Yjan cedeu, mas se atrapalhando novamente com as malas, por ter de passar os dedos pelos cabelos, recebendo assim outro reproche.
Após dez quadras de malas pesadas e dizeres religiosos, chegavam ao hotel. Carlota assinou a reserva e pediu ao carregador que levasse as malas para o quarto. Yjan, não perdendo tempo, já ali despedira-se da tia e fora procurar um doce de amêndoas, que costumava comer sempre que ia a Oslo.
Com o doce na mão, correu até a estação, desejoso de voltar para casa. Logo que chegou, viu passar o trem. Sentou-se no banco mais próximo aos trilhos, olhando para os plátanos cruzados pelo trem que passara. Ao perder o trem de vista, olhou pro banco e viu uma menina impaciente, de olhar indiferente. Um sorriso de escárnio tomou conta do rosto de Yjan.
O silêncio entre eles só foi quebrado pelo apito do trem, dez minutos depois, que parecia rasgar os trilhos, voltando para Bergen.
A garota passou por Yjan, pulando logo no vagão, deixando este a cuidar das suas malas, entregando-as ao guardador. Yjan foi procurar uma cabine vaga, mas o que mais perto disso encontrou tinha ao canto aquele olhar indiferente. Pediu licença e sentou-se.
O garoto, ao cansar-se daquele silêncio constrangedor, perguntou-a do tempo, comentou sobre a viagem e os novos trens, indagou-a sobre sua impressão a respeito de Oslo. Desistindo de obter uma resposta, perguntou-lhe o nome e calou-se. A menina olhava-o, muda, passando assim quase cinco intermináveis minutos.
- Anuchka.
- Como?
- Meu nome. Anuchka.
- Prazer, Yjan.
- Essa primavera parece bastante amena, em tempertura e pluvialidade. As viagens ficaram mais agradáveis nesses trens, apesar de continuarem longas demais. Oslo ainda é a mesma, fria e adorável.
Yjan foi tomado de uma perplexidade visível em seu rosto, que fez rir Anuchka. Pela primeira vez ela não parecia indiferente, mas seu sorriso ainda tinha um fundo de ironia, que agora parecia a ele bastante encantadora.
- O que fizeste de tão breve em Oslo? - perguntou ela.
"Ela lembrou-se de mim na estação". - Fui levar minha tia ao hotel, para passar uns dias na capital. - Deu a resposta, arrependendo-se imediatamente da brevidade. - E você?
- Fiz só o que faço sempre.

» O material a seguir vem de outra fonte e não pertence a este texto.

import Literature.Barriers.PneNP.MatchingSlackPsdRankSmall
import Literature.Combinatorics.Optimization.RationalPsdRank
import Literature.Combinatorics.Optimization.PsdFactorNorms
import Literature.Combinatorics.Optimization.SymmetricSDPMatching
import Literature.Combinatorics.AssociationSchemes.CutMatchingRestriction
import HarnessLib

/-!
# `rk_psd(S_odd(K₈)) ≥ 10`: the first psd-rank lower bound for Edmonds' slack matrix beyond the fooling-set bound

Companion to `MatchingSlackPsdRankSmall.lean` (there: the triangular/fooling-set bound `9 ≤ rk_psd(S_odd(K₈))`,
which an exhaustive search shows to be the LARGEST triangular pattern, and the exact `S₈`-equivariant factorisation
`rk_psd(S_odd(K₈)) ≤ 14 = Catalan(4)`). Here we prove, for the odd-cut slack matrix
`S_{UM} = |δ(U) ∩ M| − 1` of the perfect matching polytope of `K₈` (`pmOddCutSlack 8`, rows `OddSet 8`, columns
`PMatch 8`),

  `¬ HasPsdFactorization (pmOddCutSlack 8) 9`, hence `10 ≤ rk_psd(S_odd(K₈)) ≤ 14`

(`not_hasPsdFactorization_pmOddCutSlack_eight_nine`, `ten_le_of_hasPsdFactorization_eight`,
`pmOddCutSlack_eight_psdRank_window`). The argument is the Gouveia–Robinson–Thomas / Lee–Theis rank-one mechanism
[GouveiaRobinsonThomas2013, Prop. 2.6 + Lemma 2.4 (p05–p07); used there for Ex. 4.5, tree file
`OctahedronPsdRankFive.lean`] combined with a parity count of Hadamard square roots [GouveiaRobinsonThomas2013,
Ex. 2.3 (p05): "every Hadamard square root has odd determinant", tree `PsdFactorNorms.lean` §GrtEx23], run on the
`56 × 105` block of `3`-set rows:

1. (compression, §3) every `3`-set row `U` has, inside the `45` columns `M` with `S_{UM} = 0`, a triangular
   `8`-pattern of the other rows, and every column `M` has, inside the `24` rows vanishing at `M`, a triangular
   `8`-pattern of the other columns; by the tree's `rank_rowFactor_add_le_of_triangular` /
   `rank_colFactor_add_le_of_triangular` every factor of a size-`9` psd factorisation has rank `≤ 9 − 8 = 1`.
   The two patterns are decided by the kernel for the row `{0,1,2}` and the column `{01,23,45,67}` and TRANSPORTED
   to all rows/columns by vertex permutations (`S₈` is transitive on `3`-sets and on perfect matchings:
   tree `exists_perm_fixing_image_eq`, `exists_conj_eq`; crossing numbers are relabelling-invariant:
   tree `crossCount_image`).
2. (square roots, §4) rank-one factors make `S` the Hadamard square of a real matrix `N` of rank `≤ 9`
   (FGPRT Prop. 6.2, tree `FawziEtAl2015_prop62_holds`).
3. (parity, §5) but EVERY real `N` with `N ∘ N = S` has rank `≥ 10`: `S ∈ {0, 2}`, so on an explicit `10 × 10`
   minor `N = √2 · Z` with `Z` an integer sign matrix congruent mod `2` to the `0/1` support matrix `X`, and `X` is
   invertible over `𝔽₂` (explicit inverse, kernel `decide`), so `det Z` is odd, `det N ≠ 0` on the minor.
   (The support of the `3`-set block has `𝔽₂`-rank `14`; a `10 × 10` unit minor suffices here.)

So at `n = 8` the psd rank of Edmonds' slack matrix is STRICTLY larger than every triangular-pattern bound —
the first value-dependent ("beyond support") lower bound for this matrix in the tree; the window is now
`[10, 14]` (numerically, three independent local-search engines of the cell find size `14` from every start and
never `13`). Honest limits: the method gains exactly one over the fooling bound and needs (i) `(τ−1)`-patterns in
every zero set and (ii) `𝔽₂`-rank of the support `> τ`; whether (i)–(ii) hold for `K₁₀` (`τ = 14`) is being
checked by the cell, nothing asymptotic is claimed. Label: instrument / small exact theorem about the route
Target's object. WHAT THIS IS NOT: no statement about the crux `TracialDecayExp20` (stmt-PneNP-19878), nothing
about `n → ∞`, no P-vs-NP content.
-/

noncomputable section
import Literature.NumberTheory.Transcendental.CubeChartBasics
import HarnessLib

/-!
# Dyadic localisation of the unit cube

The `2ⁿ` affine charts `D_c : ℝⁿ → ℝⁿ`, `c : Fin n → Bool`,
`D_c(y)ᵢ = 1 - yᵢ/2` if `cᵢ`, `= yᵢ/2` otherwise, rescale the `2ⁿ` half-cubes of `[0,1]ⁿ` (corner
pattern `c`) to the whole cube. Recorded here, with `K = [0,1]ⁿ` (`Set.pi univ (Icc 0 1)`) and
`O = (0,1)ⁿ` (`Set.pi univ (Ioo 0 1)`):

* `D_c` is analytic, `ℚ`-semialgebraic, injective with `det D(D_c) ≠ 0` (it has the affine inverse
  `xᵢ ↦ 2(1 - xᵢ)` / `2xᵢ`), maps `K` into `K` and `O` into `O`;
* the images `D_c(O)` are pairwise disjoint and cover `O` off the null hyperplanes `{yᵢ = 1/2}`;
* **far faces become units**: along `D_c` a cube-monomial `∏ xᵢ^{aᵢ}(1 - xᵢ)^{bᵢ}` is the PURE
  monomial `∏ yᵢ^{pᵢ}`, `pᵢ = bᵢ` if `cᵢ` else `aᵢ`, times a polynomial unit which is positive on
  `{y | ∀ i, yᵢ < 2} ⊇ K`.

This is the localisation step preceding the toric (monomial) charts in the cube–Nash normal form of
Kontsevich–Zagier periods; everything is elementary. No definitions (the map is written as a lambda).

## References

* M. Kontsevich, D. Zagier, *Periods* (2001), §1.2.
* E. Bierstone, P. Milman, *Semianalytic and subanalytic sets*, Publ. IHÉS 67 (1988), §4.
-/

noncomputable section

open Set Filter Topology _root_.MeasureTheory MvPolynomial
open Literature.ModelTheory.ExponentialFields (IsSemialgebraic)

namespace Literature.NumberTheory.Transcendental

variable {n : ℕ}

/-! ### The dyadic charts -/

/-- The dyadic charts are analytic (affine). [folklore] -/
theorem analyticAt_dyadic (c : Fin n → Bool) (x : Fin n → ℝ) :
    AnalyticAt ℝ (fun (y : Fin n → ℝ) (i : Fin n) => if c i then 1 - y i / 2 else y i / 2) x := by
  refine AnalyticAt.pi fun i => ?_
  have hi := (ContinuousLinearMap.proj (R := ℝ) (φ := fun _ : Fin n => ℝ) i).analyticAt x
  rcases Bool.eq_false_or_eq_true (c i) with h | h <;> simp only [h, Bool.false_eq_true, if_true,
    if_false]
  · exact analyticAt_const.sub hi.div_const
  · exact hi.div_const

/-- The affine inverses of the dyadic charts are analytic. [folklore] -/
theorem analyticAt_dyadicInv (c : Fin n → Bool) (x : Fin n → ℝ) :
    AnalyticAt ℝ (fun (y : Fin n → ℝ) (i : Fin n) => if c i then 2 * (1 - y i) else 2 * y i) x := by
  refine AnalyticAt.pi fun i => ?_
  have hi := (ContinuousLinearMap.proj (R := ℝ) (φ := fun _ : Fin n => ℝ) i).analyticAt x
  rcases Bool.eq_false_or_eq_true (c i) with h | h <;> simp only [h, Bool.false_eq_true, if_true,
    if_false]
  · exact analyticAt_const.mul (analyticAt_const.sub hi)
  · exact analyticAt_const.mul hi

/-- `xᵢ ↦ 2(1 - xᵢ)` / `2xᵢ` is a left inverse of the dyadic chart `D_c`. [folklore] -/
theorem dyadicInv_dyadic (c : Fin n → Bool) (y : Fin n → ℝ) :
    (fun (x : Fin n → ℝ) (i : Fin n) => if c i then 2 * (1 - x i) else 2 * x i)
      ((fun (y : Fin n → ℝ) (i : Fin n) => if c i then 1 - y i / 2 else y i / 2) y) = y := by
  funext i
  rcases Bool.eq_false_or_eq_true (c i) with h | h <;> simp only [h, Bool.false_eq_true, if_true,
    if_false] <;> ring

/-- The dyadic charts are injective. [folklore] -/
theorem injective_dyadicChart (c : Fin n → Bool) :
    Function.Injective (fun (y : Fin n → ℝ) (i : Fin n) => if c i then 1 - y i / 2 else y i / 2) :=
  Function.LeftInverse.injective
    (g := fun (x : Fin n → ℝ) (i : Fin n) => if c i then 2 * (1 - x i) else 2 * x i)
    (dyadicInv_dyadic c)

/-- The dyadic charts have non-vanishing Jacobian determinant (`= ±2⁻ⁿ`). [folklore] -/
theorem det_fderiv_dyadic_ne_zero (c : Fin n → Bool) (x : Fin n → ℝ) :
    (fderiv ℝ (fun (y : Fin n → ℝ) (i : Fin n) => if c i then 1 - y i / 2 else y i / 2) x).det ≠ 0 :=
  det_fderiv_ne_zero_of_leftInverse (analyticAt_dyadic c x).differentiableAt
    (analyticAt_dyadicInv c _).differentiableAt (Eventually.of_forall (dyadicInv_dyadic c))

/-- The dyadic charts are `ℚ`-semialgebraic (polynomial maps). [folklore] -/
theorem isSemialgebraicMapOn_dyadic (c : Fin n → Bool) {s : Set (Fin n → ℝ)}
    (hs : IsSemialgebraic ℚ s) :
    IsSemialgebraicMapOn ℚ s
      (fun (y : Fin n → ℝ) (i : Fin n) => if c i then 1 - y i / 2 else y i / 2) := by
  refine (isSemialgebraicMapOn_aeval hs fun i =>
    if c i then 1 - X i * C (1 / 2 : ℚ) else X i * C (1 / 2 : ℚ)).congr fun y _ => ?_
  funext i
  rcases Bool.eq_false_or_eq_true (c i) with h | h <;> simp [h, div_eq_mul_inv]

/-- `D_c` maps the closed cube into itself. [folklore] -/
theorem dyadic_mapsTo_pi_Icc (c : Fin n → Bool) :
    MapsTo (fun (y : Fin n → ℝ) (i : Fin n) => if c i then 1 - y i / 2 else y i / 2)
      (Set.pi Set.univ fun _ : Fin n => Set.Icc (0 : ℝ) 1)
      (Set.pi Set.univ fun _ : Fin n => Set.Icc (0 : ℝ) 1) := by
  intro y hy
  simp only [Set.mem_univ_pi, Set.mem_Icc] at hy ⊢
  intro i
  obtain ⟨h0, h1⟩ := hy i
  rcases Bool.eq_false_or_eq_true (c i) with h | h <;> simp only [h, Bool.false_eq_true, if_true,
    if_false] <;> constructor <;> linarith

/-- `D_c` maps the open cube into itself. [folklore] -/
theorem dyadic_mapsTo_pi_Ioo (c : Fin n → Bool) :
    MapsTo (fun (y : Fin n → ℝ) (i : Fin n) => if c i then 1 - y i / 2 else y i / 2)
      (Set.pi Set.univ fun _ : Fin n => Set.Ioo (0 : ℝ) 1)
      (Set.pi Set.univ fun _ : Fin n => Set.Ioo (0 : ℝ) 1) := by
  intro y hy
  simp only [Set.mem_univ_pi, Set.mem_Ioo] at hy ⊢
  intro i
  obtain ⟨h0, h1⟩ := hy i
  rcases Bool.eq_false_or_eq_true (c i) with h | h <;> simp only [h, Bool.false_eq_true, if_true,
    if_false] <;> constructor <;> linarith

/-- The open-cube images of two distinct dyadic charts are disjoint (they differ in the `i`-th
coordinate half for any `i` with `cᵢ ≠ c'ᵢ`). [folklore] -/
theorem pairwise_disjoint_image_dyadic :
    Pairwise fun c c' : Fin n → Bool =>
      Disjoint ((fun (y : Fin n → ℝ) (i : Fin n) => if c i then 1 - y i / 2 else y i / 2) ''
          Set.pi Set.univ fun _ : Fin n => Set.Ioo (0 : ℝ) 1)
        ((fun (y : Fin n → ℝ) (i : Fin n) => if c' i then 1 - y i / 2 else y i / 2) ''
          Set.pi Set.univ fun _ : Fin n => Set.Ioo (0 : ℝ) 1) := by
  intro c c' hne
  obtain ⟨i, hi⟩ := Function.ne_iff.1 hne
  refine Set.disjoint_left.2 ?_
  rintro _ ⟨y, hy, rfl⟩ ⟨y', hy', h⟩
  have h := congr_fun h i
  simp only [Set.mem_univ_pi, Set.mem_Ioo] at hy hy'
  obtain ⟨h0, h1⟩ := hy i
  obtain ⟨h0', h1'⟩ := hy' i
  rcases Bool.eq_false_or_eq_true (c i) with hc | hc <;>
    rcases Bool.eq_false_or_eq_true (c' i) with hc' | hc' <;>
      simp only [hc, hc', Bool.false_eq_true, if_true, if_false, ne_eq, not_true_eq_false,
        Bool.true_eq_false] at hi h <;> linarith

/-- The dyadic charts cover the open cube off the null hyperplanes `{yᵢ = 1/2}`: the remainder is
Lebesgue-null. [folklore] -/
theorem volume_pi_Ioo_diff_iUnion_image_dyadic :
    volume ((Set.pi Set.univ fun _ : Fin n => Set.Ioo (0 : ℝ) 1) \
      ⋃ c : Fin n → Bool, (fun (y : Fin n → ℝ) (i : Fin n) => if c i then 1 - y i / 2 else y i / 2) ''
        Set.pi Set.univ fun _ : Fin n => Set.Ioo (0 : ℝ) 1) = 0 := by
  have hsub : (Set.pi Set.univ fun _ : Fin n => Set.Ioo (0 : ℝ) 1) \
      ⋃ c : Fin n → Bool, (fun (y : Fin n → ℝ) (i : Fin n) => if c i then 1 - y i / 2 else y i / 2) ''
        Set.pi Set.univ (fun _ : Fin n => Set.Ioo (0 : ℝ) 1) ⊆
      ⋃ i : Fin n, {y : Fin n → ℝ | y i = 1 / 2} := by
    rintro y ⟨hy, hy'⟩
    by_contra hcon
    simp only [Set.mem_iUnion, Set.mem_setOf_eq, not_exists] at hcon
    simp only [Set.mem_univ_pi, Set.mem_Ioo] at hy
    apply hy'
    refine Set.mem_iUnion.2 ⟨fun i => decide (1 / 2 < y i),
      fun i => if 1 / 2 < y i then 2 * (1 - y i) else 2 * y i, ?_, ?_⟩
    · simp only [Set.mem_univ_pi, Set.mem_Ioo]
      intro i
      obtain ⟨h0, h1⟩ := hy i
      by_cases hlt : 1 / 2 < y i
      · rw [if_pos hlt]
        constructor <;> linarith
      · have hlt' : y i < 1 / 2 := lt_of_le_of_ne (not_lt.1 hlt) (hcon i)
        rw [if_neg hlt]
        constructor <;> linarith
    · funext i
      by_cases hlt : 1 / 2 < y i
      · simp only [hlt, decide_true, if_true]
        ring
      · simp only [hlt, decide_false, Bool.false_eq_true, if_false]
        ring
  refine measure_mono_null hsub (measure_iUnion_null fun i => ?_)
  rw [MeasureTheory.volume_pi]
  exact MeasureTheory.Measure.pi_hyperplane _ i _

/-! ### Far faces become units -/

/-- **Cube-monomials pull back to monomials times units along a dyadic chart.** If
`xᵢ = 1 - yᵢ/2` (`cᵢ`) resp. `yᵢ/2` (`¬cᵢ`) then
`∏ xᵢ^{aᵢ}(1 - xᵢ)^{bᵢ} = (∏ yᵢ^{pᵢ}) · W(y)`, `pᵢ = bᵢ` if `cᵢ` else `aᵢ`,
`W(y) = ∏ᵢ [cᵢ ? 2^{-bᵢ}(1 - yᵢ/2)^{aᵢ} : 2^{-aᵢ}(1 - yᵢ/2)^{bᵢ}]`. [folklore] -/
theorem cubeMonomial_dyadic (c : Fin n → Bool) (a b : Fin n → ℕ) {x y : Fin n → ℝ}
    (hx : ∀ i, x i = if c i then 1 - y i / 2 else y i / 2) :
    (∏ i, x i ^ a i * (1 - x i) ^ b i) =
      (∏ i, y i ^ (fun i => if c i then b i else a i) i) *
        ∏ i, (if c i then (1 / 2 : ℝ) ^ b i * (1 - y i / 2) ^ a i
          else (1 / 2 : ℝ) ^ a i * (1 - y i / 2) ^ b i) := by
  rw [← Finset.prod_mul_distrib]
  refine Finset.prod_congr rfl fun i _ => ?_
  rw [hx i]
  rcases Bool.eq_false_or_eq_true (c i) with h | h <;>
    simp only [h, Bool.false_eq_true, if_true, if_false] <;> ring

/-- The dyadic unit `W` is analytic. [folklore] -/
theorem analyticAt_dyadicUnit (c : Fin n → Bool) (a b : Fin n → ℕ) (x : Fin n → ℝ) :
    AnalyticAt ℝ (fun y : Fin n → ℝ => ∏ i, (if c i then (1 / 2 : ℝ) ^ b i * (1 - y i / 2) ^ a i
      else (1 / 2 : ℝ) ^ a i * (1 - y i / 2) ^ b i)) x := by
  refine Finset.univ.analyticAt_fun_prod fun i _ => ?_
  have hi := (ContinuousLinearMap.proj (R := ℝ) (φ := fun _ : Fin n => ℝ) i).analyticAt x
  rcases Bool.eq_false_or_eq_true (c i) with h | h <;>
    simp only [h, Bool.false_eq_true, if_true, if_false]
  · exact analyticAt_const.mul ((analyticAt_const.sub hi.div_const).pow _)
  · exact analyticAt_const.mul ((analyticAt_const.sub hi.div_const).pow _)

/-- The dyadic unit `W` is positive on `{y | ∀ i, yᵢ < 2}`. [folklore] -/
theorem dyadicUnit_pos (c : Fin n → Bool) (a b : Fin n → ℕ) {y : Fin n → ℝ} (hy : ∀ i, y i < 2) :
    0 < ∏ i, (if c i then (1 / 2 : ℝ) ^ b i * (1 - y i / 2) ^ a i
      else (1 / 2 : ℝ) ^ a i * (1 - y i / 2) ^ b i) := by
  refine Finset.prod_pos fun i _ => ?_
  have h2 : 0 < 1 - y i / 2 := by linarith [hy i]
  rcases Bool.eq_false_or_eq_true (c i) with h | h <;>
    simp only [h, Bool.false_eq_true, if_true, if_false] <;> positivity

/-- The dyadic unit `W` is positive near the closed cube (an `𝓝ˢ`-germ statement). [folklore] -/
theorem eventually_nhdsSet_dyadicUnit (c : Fin n → Bool) (a b : Fin n → ℕ) :
    ∀ᶠ y in 𝓝ˢ (Set.pi Set.univ fun _ : Fin n => Set.Icc (0 : ℝ) 1),
      AnalyticAt ℝ (fun y : Fin n → ℝ => ∏ i, (if c i then (1 / 2 : ℝ) ^ b i * (1 - y i / 2) ^ a i
        else (1 / 2 : ℝ) ^ a i * (1 - y i / 2) ^ b i)) y ∧
      0 < ∏ i, (if c i then (1 / 2 : ℝ) ^ b i * (1 - y i / 2) ^ a i
        else (1 / 2 : ℝ) ^ a i * (1 - y i / 2) ^ b i) := by
  have hopen : IsOpen {y : Fin n → ℝ | ∀ i, y i < 2} := by
    rw [show {y : Fin n → ℝ | ∀ i, y i < 2} = ⋂ i, {y | y i < 2} by ext; simp]
    exact isOpen_iInter_of_finite fun i => isOpen_lt (continuous_apply i) continuous_const
  have hmem : {y : Fin n → ℝ | ∀ i, y i < 2} ∈
      𝓝ˢ (Set.pi Set.univ fun _ : Fin n => Set.Icc (0 : ℝ) 1) :=
    hopen.mem_nhdsSet.2 fun y hy i => ((Set.mem_univ_pi.1 hy) i).2.trans_lt one_lt_two
  filter_upwards [hmem] with y hy
  exact ⟨analyticAt_dyadicUnit c a b y, dyadicUnit_pos c a b hy⟩

end Literature.NumberTheory.Transcendental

Viajo de trem, pra qualquer lugar, evitando assim ficar em casa.
"Além da ousadia, algo mais tem parte nessa indiferença". Enquanto esse pensamento o dominava internamente, junto a uma curiosidade irresistível, a única coisa que disse foi: - Moras em Bergen?
- Sim, mas não estaria errado dizer que moro nesse trem.
Quebrado o silêncio inicial, a viagem pareceu-lhes mais curta, entre curiosidades e afinidades. Porém, aquele sorriso de ironia não abandonou o rosto de Anuchka, nem por um instante.
Ouviram novamente o rasgar dos trilhos, provocado pelo freio do trem. Anuchka pulou para a estação, antes mesmo de o trem parar completamente, e dirigiu-se à bilheteria. Yjan foi atrás dela.
- Vais onde agora?
- Oslo.
Sem entender e novamente perplexo, Yjan preferiu não perguntar-lhe. Despediu-se e foi pra casa, lentamente, pra ter tempo de recordar toda a viagem. E, claro, ver Anuchka embarcar no próximo trem.
Já em casa, Yjan continuava inquieto, pensando naquela garota tão peculiar. Decidiu-se por esperá-la na estação, encontrando-a no trem de volta de Oslo. Depois da resolução tomada, ainda precisava de um motivo fictício para lhe expôr.
Almoçou com a mãe e voltou à estação, dizendo a esta que iria dar uma volta. Chegando lá, sentou-se no mesmo banco da manhã, a esperar, resolvido a dizer-lhe que estava esperando a tia, que decidira voltar.
Cinco minutos passaram pra ele se convencer de que a desculpa era inacreditável e decidir-se por deixar-lhe claro ser ela o motivo. Apanhou uma margarida na lateral do trilho.
Mal sentou-se, com a margarida na mão, e ouviu o apito do trem. Tentou parecer-se inabalável, até que Anuchka se aproximasse. De fato, ela o fez, sorrindo com a ironia que agora o agradava.
- E essa margarida?
- É sua. Como foi a viagem?
- Pena não ser vermelha. A viagem foi igual às outras.
- Não há margaridas vermelhas. E Oslo, como estava?
- Um dia encontro quem mas dê. Igual, fria e adorável.
Yjan entregou a margarida e foi-se embora, sem sequer um agradecimento. Pelo caminho resolveu-se não mais ver Anuchka. Ao chegar em casa já não estava assim tão resoluto.
No dia seguinte, Yjan voltou à estação, com um frasco de tinta vermelha. Ouviu o apito do trem e correu, ainda precisava da margarida. Anuchka viu-o e sorriu trocista.
Yjan abaixou-se rápido para apanhar a flor. Desequilibrou-se. Caiu nos trilhos.
Anuchka teve suas primeiras margaridas vermelhas.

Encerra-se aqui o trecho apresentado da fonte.